import Summits.CriticalPhenomena.PercolationContinuityZ3.Theorems.Transplant.FKConnectivityAllQAntipodalMinorWeightUpc
import HarnessLib

/-!
# Connectivity correlation inequalities for `φ_{w,q}`, every `q > 0` — file 23g: Theorem U with one free edge read by a NESTED PAIR of
# test functions (the aggregation-ready form of "pivot with the root edge free")

Support file (`--supports stmt-CriticalPhenomena-4575`), FK sub-lane `prim-bschramm-fk-2` (gen 24); builds on p205010 (kernel theorem,
internal audit signed; external expert review pending).  No definitions, no named facts, no sorries; standard axioms.

THE OBJECT.  `…AntipodalMinorWeightUpc.lean`: for a two-terminal series–parallel network `E` between `s, t`, `M, C ⊆ E`, every weight `w ≥ 0`
and every `h` monotone on the subsets of `M`, `0 ≤ apUpcCLW w M C s t h = ∑_{γ ⊆ M} w(k(γ∪C)+k((M\γ)∪C)) (1{s↔t in γ∪C} − 1{s↔t in (M\γ)∪C}) h(γ)`.
THIS FILE fixes a free edge `e` and reads the two halves `{γ ∌ e}` and `{γ ∋ e}` of the cube with TWO test functions `h₀ ≤ h₁` of `γ \ e`:
`0 ≤ ∑_{γ ⊆ M, e ∉ γ} w(·)(c − c̄)(γ) h₀(γ) + ∑_{γ ⊆ M, e ∈ γ} w(·)(c − c̄)(γ) h₁(γ \ e)` for all `h₀, h₁` monotone on the subsets of `M` with
`h₀ ≤ h₁` pointwise (`FK.apUpcCLW_nested_nonneg_of_isTTSP`; no sign condition on `h₀, h₁`).  Proof: the glued test function
`H(γ) = h₁(γ \ e)` if `e ∈ γ`, `h₀(γ)` otherwise, is monotone exactly because `h₀ ≤ h₁` (`FK.nestedTest_mono`) — an up-set of the cube
`2^M = 2^{M∖e} × {e ∉ ·, e ∈ ·}` is a NESTED PAIR `U₀ ⊆ U₁` of up-sets of `2^{M∖e}`, and a monotone function on it is a pair `h₀ ≤ h₁`.  With
`h₀ = 0 ≤ h₁` this is the favourably polarized Theorem U (`…MinorWeightPolarized.lean`); with `h₀ = h₁` it is Theorem U for a test
function not reading `e`.  Level forms: `FK.apUpcC_nested_level_nonneg_of_isTTSP`, `FK.apUpcC_nested_levels_le_nonneg_of_isTTSP`.
USE (FK-Q2 §33, memo FROM-fk-2-g24-BLACKBOX §4).  In the three-box normal form of `maj₃` the flips of the special edge `r` of a box `B`
aggregate, by the state of the other two boxes, into Theorem-U functionals of `(B ∪ e) ∖ r` (`e = ab` the root edge of the box, terminals
the ends of `r`) with `e` contracted, deleted, or FREE; in the free case the two halves `e ∈` rich replica / `e ∈` poor replica come with
DIFFERENT monotone coefficient functions `h¹⁰, h⁰¹`, and the present statement is exactly what signs them when `h⁰¹ ≤ h¹⁰` (axiom A3 of
the black-box theta law in its functional form).
[cite: Grimmett2006, §1.4 eq. (1.20) (p. 15); §3.8 Thm. (3.90) (pp. 61–62)] [cite: Wagner2006, Thm. 5.8(d), §5.3]
-/

noncomputable section

namespace Summit.CriticalPhenomena.PercolationContinuityZ3.Theorems

namespace FK

open SimpleGraph Literature.Probability.LatticeModels Literature.Probability.Percolation
open scoped Classical

variable {V : Type*} [Fintype V]

section Nested

variable {s t : V}

omit [Fintype V] in
/-- **The glued test function of a nested pair is monotone.**  If `h₀, h₁` are monotone on the subsets of `M` and `h₀ ≤ h₁` pointwise,
then `γ ↦ (e ∈ γ ? h₁(γ \ e) : h₀(γ))` is monotone on the subsets of `M`. [folklore] -/
theorem nestedTest_mono {M : Finset (Sym2 V)} (e : Sym2 V) {h₀ h₁ : Finset (Sym2 V) → ℝ}
    (hle : ∀ ⦃A : Finset (Sym2 V)⦄, A ⊆ M → h₀ A ≤ h₁ A)
    (hmono₀ : ∀ ⦃A B : Finset (Sym2 V)⦄, A ⊆ B → B ⊆ M → h₀ A ≤ h₀ B)
    (hmono₁ : ∀ ⦃A B : Finset (Sym2 V)⦄, A ⊆ B → B ⊆ M → h₁ A ≤ h₁ B) :
    ∀ ⦃A B : Finset (Sym2 V)⦄, A ⊆ B → B ⊆ M →
      (if e ∈ A then h₁ (A.erase e) else h₀ A) ≤ (if e ∈ B then h₁ (B.erase e) else h₀ B) := by
  intro A B hAB hBM
  have hBe : B.erase e ⊆ M := (Finset.erase_subset e B).trans hBM
  by_cases hA : e ∈ A
  · have hB : e ∈ B := hAB hA
    rw [if_pos hA, if_pos hB]
    exact hmono₁ (Finset.erase_subset_erase e hAB) hBe
  · rw [if_neg hA]
    by_cases hB : e ∈ B
    · rw [if_pos hB]
      have hAB' : A ⊆ B.erase e := fun f hf => Finset.mem_erase.2 ⟨fun h => hA (h ▸ hf), hAB hf⟩
      exact (hmono₀ hAB' hBe).trans (hle hBe)
    · rw [if_neg hB]
      exact hmono₀ hAB hBM

/-- **THEOREM (Theorem U read by a nested pair of test functions; every weight, every cell).**  For a two-terminal series–parallel
network `E` between `s, t`, `M, C ⊆ E`, an edge `e`, every weight `w ≥ 0` and all `h₀ ≤ h₁` monotone on the subsets of `M`:
`0 ≤ ∑_{γ ⊆ M} w(k(γ∪C)+k((M\γ)∪C)) (1{s↔t in γ∪C} − 1{s↔t in (M\γ)∪C}) · (e ∈ γ ? h₁(γ \ e) : h₀(γ))`.
Proof: `apUpcCLW` against the glued (monotone) test function. [cite: Grimmett2006, §3.8 Thm. (3.90) (pp. 61–62)] [cite: Wagner2006, Thm. 5.8(d), §5.3] -/
theorem apUpcCLW_nested_nonneg_of_isTTSP {E : Finset (Sym2 V)} (hE : IsTTSP E s t) {M C : Finset (Sym2 V)} (hM : M ⊆ E)
    (hC : C ⊆ E) (e : Sym2 V) {w : ℕ → ℝ} (hw : ∀ n, 0 ≤ w n) {h₀ h₁ : Finset (Sym2 V) → ℝ}
    (hle : ∀ ⦃A : Finset (Sym2 V)⦄, A ⊆ M → h₀ A ≤ h₁ A)
    (hmono₀ : ∀ ⦃A B : Finset (Sym2 V)⦄, A ⊆ B → B ⊆ M → h₀ A ≤ h₀ B)
    (hmono₁ : ∀ ⦃A B : Finset (Sym2 V)⦄, A ⊆ B → B ⊆ M → h₁ A ≤ h₁ B) :
    0 ≤ ∑ γ ∈ M.powerset, w (apExpC M C γ) *
      ((apConn (γ ∪ C) s t - apConn (M \ γ ∪ C) s t) * (if e ∈ γ then h₁ (γ.erase e) else h₀ γ)) :=
  apUpcCLW_nonneg_of_isTTSP hE M C hM hC w hw (fun γ => if e ∈ γ then h₁ (γ.erase e) else h₀ γ)
    (nestedTest_mono e hle hmono₀ hmono₁)

/-- **The same, as a sum over the two halves of the cube**:
`0 ≤ ∑_{γ ⊆ M, e ∈ γ} w(·)(c − c̄)(γ) h₁(γ \ e) + ∑_{γ ⊆ M, e ∉ γ} w(·)(c − c̄)(γ) h₀(γ)`. [cite: Grimmett2006, §3.8 Thm. (3.90) (pp. 61–62)] -/
theorem apUpcCLW_nested_split_nonneg_of_isTTSP {E : Finset (Sym2 V)} (hE : IsTTSP E s t) {M C : Finset (Sym2 V)} (hM : M ⊆ E)
    (hC : C ⊆ E) (e : Sym2 V) {w : ℕ → ℝ} (hw : ∀ n, 0 ≤ w n) {h₀ h₁ : Finset (Sym2 V) → ℝ}
    (hle : ∀ ⦃A : Finset (Sym2 V)⦄, A ⊆ M → h₀ A ≤ h₁ A)
    (hmono₀ : ∀ ⦃A B : Finset (Sym2 V)⦄, A ⊆ B → B ⊆ M → h₀ A ≤ h₀ B)
    (hmono₁ : ∀ ⦃A B : Finset (Sym2 V)⦄, A ⊆ B → B ⊆ M → h₁ A ≤ h₁ B) :
    0 ≤ (∑ γ ∈ M.powerset with e ∈ γ,
        w (apExpC M C γ) * ((apConn (γ ∪ C) s t - apConn (M \ γ ∪ C) s t) * h₁ (γ.erase e))) +
      ∑ γ ∈ M.powerset with e ∉ γ,
        w (apExpC M C γ) * ((apConn (γ ∪ C) s t - apConn (M \ γ ∪ C) s t) * h₀ γ) := by
  have key := apUpcCLW_nested_nonneg_of_isTTSP hE hM hC e hw hle hmono₀ hmono₁
  rw [Finset.sum_filter, Finset.sum_filter, ← Finset.sum_add_distrib]
  refine key.trans_eq (Finset.sum_congr rfl fun γ _ => ?_)
  by_cases h1 : e ∈ γ <;> simp [h1]

/-- **COROLLARY (nested pair at an exact cluster level).**  With `w = 1_{· = ℓ}`. [cite: Grimmett2006, §3.8 Thm. (3.90) (pp. 61–62)] -/
theorem apUpcC_nested_level_nonneg_of_isTTSP {E : Finset (Sym2 V)} (hE : IsTTSP E s t) {M C : Finset (Sym2 V)} (hM : M ⊆ E)
    (hC : C ⊆ E) (e : Sym2 V) (ℓ : ℕ) {h₀ h₁ : Finset (Sym2 V) → ℝ}
    (hle : ∀ ⦃A : Finset (Sym2 V)⦄, A ⊆ M → h₀ A ≤ h₁ A)
    (hmono₀ : ∀ ⦃A B : Finset (Sym2 V)⦄, A ⊆ B → B ⊆ M → h₀ A ≤ h₀ B)
    (hmono₁ : ∀ ⦃A B : Finset (Sym2 V)⦄, A ⊆ B → B ⊆ M → h₁ A ≤ h₁ B) :
    0 ≤ ∑ γ ∈ M.powerset with apExpC M C γ = ℓ,
      (apConn (γ ∪ C) s t - apConn (M \ γ ∪ C) s t) * (if e ∈ γ then h₁ (γ.erase e) else h₀ γ) := by
  have key := apUpcCLW_nested_nonneg_of_isTTSP hE hM hC e (w := fun n => if n = ℓ then 1 else 0)
    (fun n => by split_ifs <;> norm_num) hle hmono₀ hmono₁
  rw [Finset.sum_filter]
  refine key.trans_eq (Finset.sum_congr rfl fun γ _ => ?_)
  simp only [ite_mul, one_mul, zero_mul]

/-- **COROLLARY (nested pair, Abel partial sums).**  With `w = 1_{· ≤ J}`. [cite: Grimmett2006, §3.8 Thm. (3.90) (pp. 61–62)] -/
theorem apUpcC_nested_levels_le_nonneg_of_isTTSP {E : Finset (Sym2 V)} (hE : IsTTSP E s t) {M C : Finset (Sym2 V)} (hM : M ⊆ E)
    (hC : C ⊆ E) (e : Sym2 V) (J : ℕ) {h₀ h₁ : Finset (Sym2 V) → ℝ}
    (hle : ∀ ⦃A : Finset (Sym2 V)⦄, A ⊆ M → h₀ A ≤ h₁ A)
    (hmono₀ : ∀ ⦃A B : Finset (Sym2 V)⦄, A ⊆ B → B ⊆ M → h₀ A ≤ h₀ B)
    (hmono₁ : ∀ ⦃A B : Finset (Sym2 V)⦄, A ⊆ B → B ⊆ M → h₁ A ≤ h₁ B) :
    0 ≤ ∑ γ ∈ M.powerset with apExpC M C γ ≤ J,
      (apConn (γ ∪ C) s t - apConn (M \ γ ∪ C) s t) * (if e ∈ γ then h₁ (γ.erase e) else h₀ γ) := by
  have key := apUpcCLW_nested_nonneg_of_isTTSP hE hM hC e (w := fun n => if n ≤ J then 1 else 0)
    (fun n => by split_ifs <;> norm_num) hle hmono₀ hmono₁
  rw [Finset.sum_filter]
  refine key.trans_eq (Finset.sum_congr rfl fun γ _ => ?_)
  simp only [ite_mul, one_mul, zero_mul]

end Nested

end FK

end Summit.CriticalPhenomena.PercolationContinuityZ3.Theorems

end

—————

TRY IT →
Read the listing. Report every line that includes the word "powerset".

WRITTEN RESPONSE →
    0 ≤ ∑ γ ∈ M.powerset, w (apExpC M C γ) *
    0 ≤ (∑ γ ∈ M.powerset with e ∈ γ,
      ∑ γ ∈ M.powerset with e ∉ γ,
    0 ≤ ∑ γ ∈ M.powerset with apExpC M C γ = ℓ,
    0 ≤ ∑ γ ∈ M.powerset with apExpC M C γ ≤ J,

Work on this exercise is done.